Terakhir beban maksimum seorang dosen tumbuh di masalah sertifikasi. Sertifikasi dosen dinilai tidak berjalan secara otomatis melainkan dipenuhi syarat seleksi seperti seleksi masuk dosen.
“Jadi kalau kita ingin dapat tambahan satu kali gaji, itu kita harus menyelesaikan serdos (sertifikasi dosen). Tesnya harus upaya juga keluar duit lagi, kemudian mau mengembangkan keilmuan harus mengeluarkan dana lagi,” ceritanya.
“Di salah satu kampus di Jawa Tengah, itu ada CPNS untuk tugas belajar di internal lingkungan kampus tetapi tidak dibiayai oleh kampus. Ini kan zalim, tapi ini terjadi di lingkungan perguruan tinggi kita,” tambah Dhia.
Dosen Kerja Sampingan Imbas Take Home Pay di Bawah Rp 2 Juta
Dengan kewajiban yang banyak ini, dosen hanya mendapat take home pay (gaji keseluruhan) di bawah Rp 3 juta untuk dosen perguruan tinggi negeri (PTN) hingga di bawah Rp 2 juta bila ia dosen perguruan tinggi swasta (PTS). Data ini didapatkan SKP dari survey yang melibatkan 1200 dosen di seluruh Indonesia.
Sebanyak 61% dari 1.200 (peserta survey) menyatakan beban tidak sebanding dengan kompensasi.

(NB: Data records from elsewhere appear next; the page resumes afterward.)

/-!
# [Li1992, Thm 2.1 (27)] — the local factors at the spherical data are `1 + O(N(v)^{-N/2})`, for almost every place `v`

J.-S. Li, J. reine angew. Math. **428** (1992), Thm 2.1 p. 184 (the Euler product (27) of Rallis' inner product formula is absolutely
convergent; at almost every place the factor is the unramified one of §5 p. 206); J. Tate, in Cassels–Fröhlich (1967), Thm 3.3.1 (the
exchange of `∫` over a restricted product with `∏` of the local integrals needs bounded partial products of `∫ |f_v|`).  Sequel of
`RallisLocalFactorEulerBounds.lean` (the per-place algebra and the abstract Euler-product bookkeeping) and of ★ `RallisLocalFactorSplitAssembly`
∕ ★ `RallisLocalFactorUnramifiedNonsplit` (the unramified local factors at the split ∕ non-split places in the tree's currency
`ω_v = 𝓢.omegaLoc v ∘ localCenter`, `χ_{1,v} = localCharOfCenter χ₁ v`).  For a restricted family `𝓢` of local splittings of `U(J)(F_v)`
([GelbartRogawski1991, Prop. 3.1.1]) with `L²`-isometric local Weil representations, `dim J = N ≥ 2`, and a continuous unitary character
`χ₁` of the finite-adelic centre `E¹(𝔸_{F,f})`, write, at a finite place `v` of `F` and for a left-invariant measure `dh_v` on the torus
`U(J₁)(F_v)`,
  `f_v(h) = ⟨ω_v(h·1) 1_{𝒪_vᴺ}, 1_{𝒪_vᴺ}⟩_{μ'_vᴺ} · conj χ_{1,v}(h)`,  `K_v = dh_v(U(J₁)(𝒪_v))`,  `C_v = μ'_vᴺ(𝒪_vᴺ)`.
THIS FILE proves, for all but finitely many `v` and EVERY such `dh_v` (kernel only):

* **`eventually_localFactor_unitVec_bounds`** — `f_v` is `dh_v`-integrable, `|∫ f_v dh_v − K_v C_v| ≤ 12 · K_v C_v · N(v)^{-N/2}` and
  `∫ |f_v| dh_v ≤ K_v C_v · (1 + 4 · N(v)^{-N/2})` (non-split `v`: the torus is compact `= U(J₁)(𝒪_v)`, fixes `1_{𝒪ᴺ}`, `χ_{1,v} ≡ 1`, so
  `∫ f_v = ∫ |f_v| = K_v C_v`; split `v`: the Tate-type sums `K_v C_v (1 − r²)/|1 − α r|²` and `K_v C_v (1 + r)/(1 − r)`, `r = N(v)^{-N/2} ≤ 1/2`);
* **`eventually_localFactor_unitVec_normalised_bounds`** — with `K_v = 1` and the pairing normalised by `C_v⁻¹` (the shape of the local
  factors `fl_v` of the cell's (F2) assembly `Theorems/H413FinCoeffPureTensor`): `|I_v − 1| ≤ 12 · N(v)^{-N/2}`, `∫ |fl_v| ≤ 1 + 4 · N(v)^{-N/2}`.
Together with `Σ_v N(v)^{-N/2} < ∞` (`N ≥ 3`, ★ `Li1992.summable_absNorm_rpow_neg_half_of_three_le`) and the abstract bookkeeping ★
`Li1992.eulerProduct_bookkeeping` this is the hypothesis «bounded partial products» of the Euler exchange and the non-vanishing of
`∏'_v I_v` given `I_v ≠ 0` at every `v` — i.e. the (F3′) row of the finite half of [Li1992, (27)] for the pair `(U(J), U(J₁))`.

KERNEL only: theorems, no definition, no named fact, no `sorry`.  Cell hodgecm-mathlib, FLOOR 0, programme P4 (F3′), crux item H413
(`--supports stmt-HodgeConjecture-24833`).  HC_CM is proved only modulo the printed citations until rung 0 closes; nothing here is a claim about them.

## References
* [Li1992] J.-S. Li, J. reine angew. Math. 428 (1992) 177–217 — Thm 2.1 (26)–(27) p. 184; §5 p. 206.
* [TateThesis1967] J. Tate, in Cassels–Fröhlich, *Algebraic Number Theory* (1967), Ch. XV §3.2 Lemma 3.2.1, Thm 3.3.1.
* [GelbartRogawski1991] S. Gelbart, J. Rogawski, Invent. Math. 105 (1991), §3.1 Prop. 3.1.1, (3.1.3) p. 456.
-/

set_option autoImplicit false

Secara umum dosen dengan jenjang pendidikan S2 seharusnya mendapat Rp 10-30 juta.
Pendapatan yang minim membuat 76% dosen memilih kerja sampingan bahkan setelah 10 tahun bekerja. Dampak dari fenomena ini 72,2% dosen mengalami kelelahan kerja tinggi yang berujung kejadian mengerikan seperti terjerat pinjaman online, hilang kontak, terganggu kesehatan mentalnya hingga meninggal dunia.
“Dosen-dosen di Indonesia, kayanya karena kerja sampingan bukan karena profesi sebagai dosen,” tegas Dhia.
Dosen Perlu Upah yang Layak
Dari penjelasan tersebut SPK meminta 4 tuntutan yakni:
1. Memberikan upah yang layak untuk dosen dengan gaji minimal R0 10 juta/bulan tanpa melihat status dosen. Bila terlalu berat standar gaji yang layak bagi dosen minimum 3 kali dari UMR dan tenaga kependidikan 2 kali dari UMR suatu daerah.
2. Hapus beban kerja dosen (BKD).
3. Menghentikan pengkotakan dosen dan cabut PermenPAN-RB Nomor 1 Tahun 2023 dan Peraturan Pemerintah (PP) Nomor 44 Tahun 2024.
4. Transparansi manajemen kampus, jaminan kebebasan akademik, biarkan pekerja kampus berserikat, dan berikan sanksi (pembekuan/penutupan) pada kampus (terutama swasta) yang tidak beri upah layak.